What you should do — Copy all the lines of the data that include the word "place".

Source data
/-! ## §3 [LOC₃]: one member of the pair is unramified at `3` -/

/-- **[LOC₃] — at `p = 3` one member of the Teichmüller pair of a rational `3`-line is UNRAMIFIED at `3`.** VERBATIM
the displayed hypothesis `hloc` of `EisensteinCharacterInvariantsAtThreeCharacterCut.unitCoeffLe_odd_of_characterCut`
(p614352) and of `EisensteinCharacterInvariantsAtThreeCharacterCutEq.lambda_eq_of_characterCut` (p681722): for `E/ℚ`
globally minimal of class O6 at `3` with `E[3]` reducible and a non-anomalous rational line (these cell binders are
idle), every rational `3`-line `Φ` and Teichmüller lifts `θsub`, `θquot` of the characters of `G_ℚ` on `Φ` and on
`E[3]/Φ`: `θsub` is unramified at (every place above) `3` OR `θquot` is. Proof: §2 at one prime `𝔓₀ ∣ 3`, then
conjugation — the place of `ℚ` above `3` is unique (`v = (3)`), the primes of `\bar ℤ` above it are `Γ_ℚ`-conjugate
(`exists_smul_eq_of_mem_primesAbove`) and `I_{τ𝔓} = τ I_𝔓 τ⁻¹` (`Ideal.inertia_smul`).
[cite: SerreLocalFields1979, Ch. IV §2 Cor. 1 of Prop. 7] [cite: NeukirchANT1999, Ch. I §9 (9.4)–(9.6)]
[cite: CastellaGrossiLeeSkinner2022, §1.1 (one of φ, ψ has conductor prime to p)] -/
theorem isUnramifiedAt_three_sub_or_quot :
    ∀ (W : WeierstrassCurve ℚ) [W.IsElliptic] [W.IsGloballyMinimal], Summit.BirchSwinnertonDyer.Rank1Residual.Additive.ClassO6 W 3 → Literature.NumberTheory.EllipticCurves.Rank1Residual.Red W 3 → (∃ Φ : AddSubgroup (WeierstrassCurve.geomTorsion W ((3 : ℕ) : ℤ)), Literature.NumberTheory.EllipticCurves.Rank1Residual.IsRationalLine W 3 Φ ∧ ∀ (v : IsDedekindDomain.HeightOneSpectrum (NumberField.RingOfIntegers ℚ)), ((3 : ℕ) : NumberField.RingOfIntegers ℚ) ∈ v.asIdeal → ∀ 𝔓 ∈ v.primesAbove, ¬ (∀ g ∈ 𝔓.decompositionSubgroup (Field.absoluteGaloisGroup ℚ), ∀ P ∈ Φ, g • P = P) ∧ ¬ (∀ g ∈ 𝔓.decompositionSubgroup (Field.absoluteGaloisGroup ℚ), ∀ P : WeierstrassCurve.geomTorsion W ((3 : ℕ) : ℤ), g • P - P ∈ Φ)) → ∀ (Φ : AddSubgroup (WeierstrassCurve.geomTorsion W ((3 : ℕ) : ℤ))), Literature.NumberTheory.EllipticCurves.Rank1Residual.IsRationalLine W 3 Φ → ∀ (θsub θquot : FramedGaloisRep ℚ (padicCoeffIntegers (∅ : Set (PadicAlgCl 3))) 1), Literature.NumberTheory.EllipticCurves.KellerYin2024.IsTeichmullerLiftOn (∅ : Set (PadicAlgCl 3)) (Φ.map (WeierstrassCurve.geomTorsion W ((3 : ℕ) : ℤ)).subtype) θsub → Literature.NumberTheory.EllipticCurves.KellerYin2024.IsTeichmullerLiftOnQuot (∅ : Set (PadicAlgCl 3)) (Φ.map (WeierstrassCurve.geomTorsion W ((3 : ℕ) : ℤ)).subtype) (WeierstrassCurve.geomTorsion W ((3 : ℕ) : ℤ)) θquot → (∀ u : IsDedekindDomain.HeightOneSpectrum (NumberField.RingOfIntegers ℚ), ((3 : ℕ) : NumberField.RingOfIntegers ℚ) ∈ u.asIdeal → θsub.IsUnramifiedAt u) ∨ (∀ u : IsDedekindDomain.HeightOneSpectrum (NumberField.RingOfIntegers ℚ), ((3 : ℕ) : NumberField.RingOfIntegers ℚ) ∈ u.asIdeal → θquot.IsUnramifiedAt u) := by
  intro W _ _ _hO6 _hRed _hcell Φ hΦ θsub θquot hsub hquot
  haveI : Fact (Nat.Prime 3) := ⟨Nat.prime_three⟩
  by_cases h : ∀ u : HeightOneSpectrum (𝓞 ℚ), ((3 : ℕ) : 𝓞 ℚ) ∈ u.asIdeal → θsub.IsUnramifiedAt u
  · exact Or.inl h
  right
  push Not at h
  obtain ⟨u₀, hu₀, hnot⟩ := h
  have hex : ∃ 𝔓₀ ∈ u₀.primesAbove, ¬ ∀ σ ∈ 𝔓₀.inertia (absoluteGaloisGroup ℚ), θsub σ = 1 := by
    by_contra hc
    push Not at hc
    exact hnot fun 𝔓 h𝔓 σ hσ ↦ hc 𝔓 h𝔓 σ hσ
  obtain ⟨𝔓₀, h𝔓₀, hsub₀⟩ := hex
  -- at `𝔓₀` the quotient character is trivial on inertia
  have hq₀ : ∀ σ ∈ 𝔓₀.inertia (absoluteGaloisGroup ℚ), θquot σ = 1 :=
    (inertia_trivial_sub_or_quot W hΦ hsub hquot hu₀ h𝔓₀).resolve_left hsub₀
  -- transport to every prime above `3`
  intro u hu 𝔓 h𝔓 σ hσ
  have huu : u = u₀ := HeightOneSpectrum.ext (by
    rw [Rat.asIdeal_eq_span_of_prime_mem u Nat.prime_three hu, Rat.asIdeal_eq_span_of_prime_mem u₀ Nat.prime_three hu₀])
  subst huu
  obtain ⟨τ, hτ⟩ := HeightOneSpectrum.exists_smul_eq_of_mem_primesAbove_holds h𝔓₀ h𝔓
  rw [← hτ, Ideal.inertia_smul 𝔓₀ (absoluteGaloisGroup ℚ) τ, Subgroup.mem_smul_pointwise_iff_exists] at hσ
  obtain ⟨σ₀, hσ₀, rfl⟩ := hσ
  rw [MulAut.smul_def, MulAut.conj_apply, map_mul, map_mul, hq₀ σ₀ hσ₀, mul_one, map_inv, mul_inv_cancel]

Task result —
`E[3]/Φ`: `θsub` is unramified at (every place above) `3` OR `θquot` is. Proof: §2 at one prime `𝔓₀ ∣ 3`, then
conjugation — the place of `ℚ` above `3` is unique (`v = (3)`), the primes of `\bar ℤ` above it are `Γ_ℚ`-conjugate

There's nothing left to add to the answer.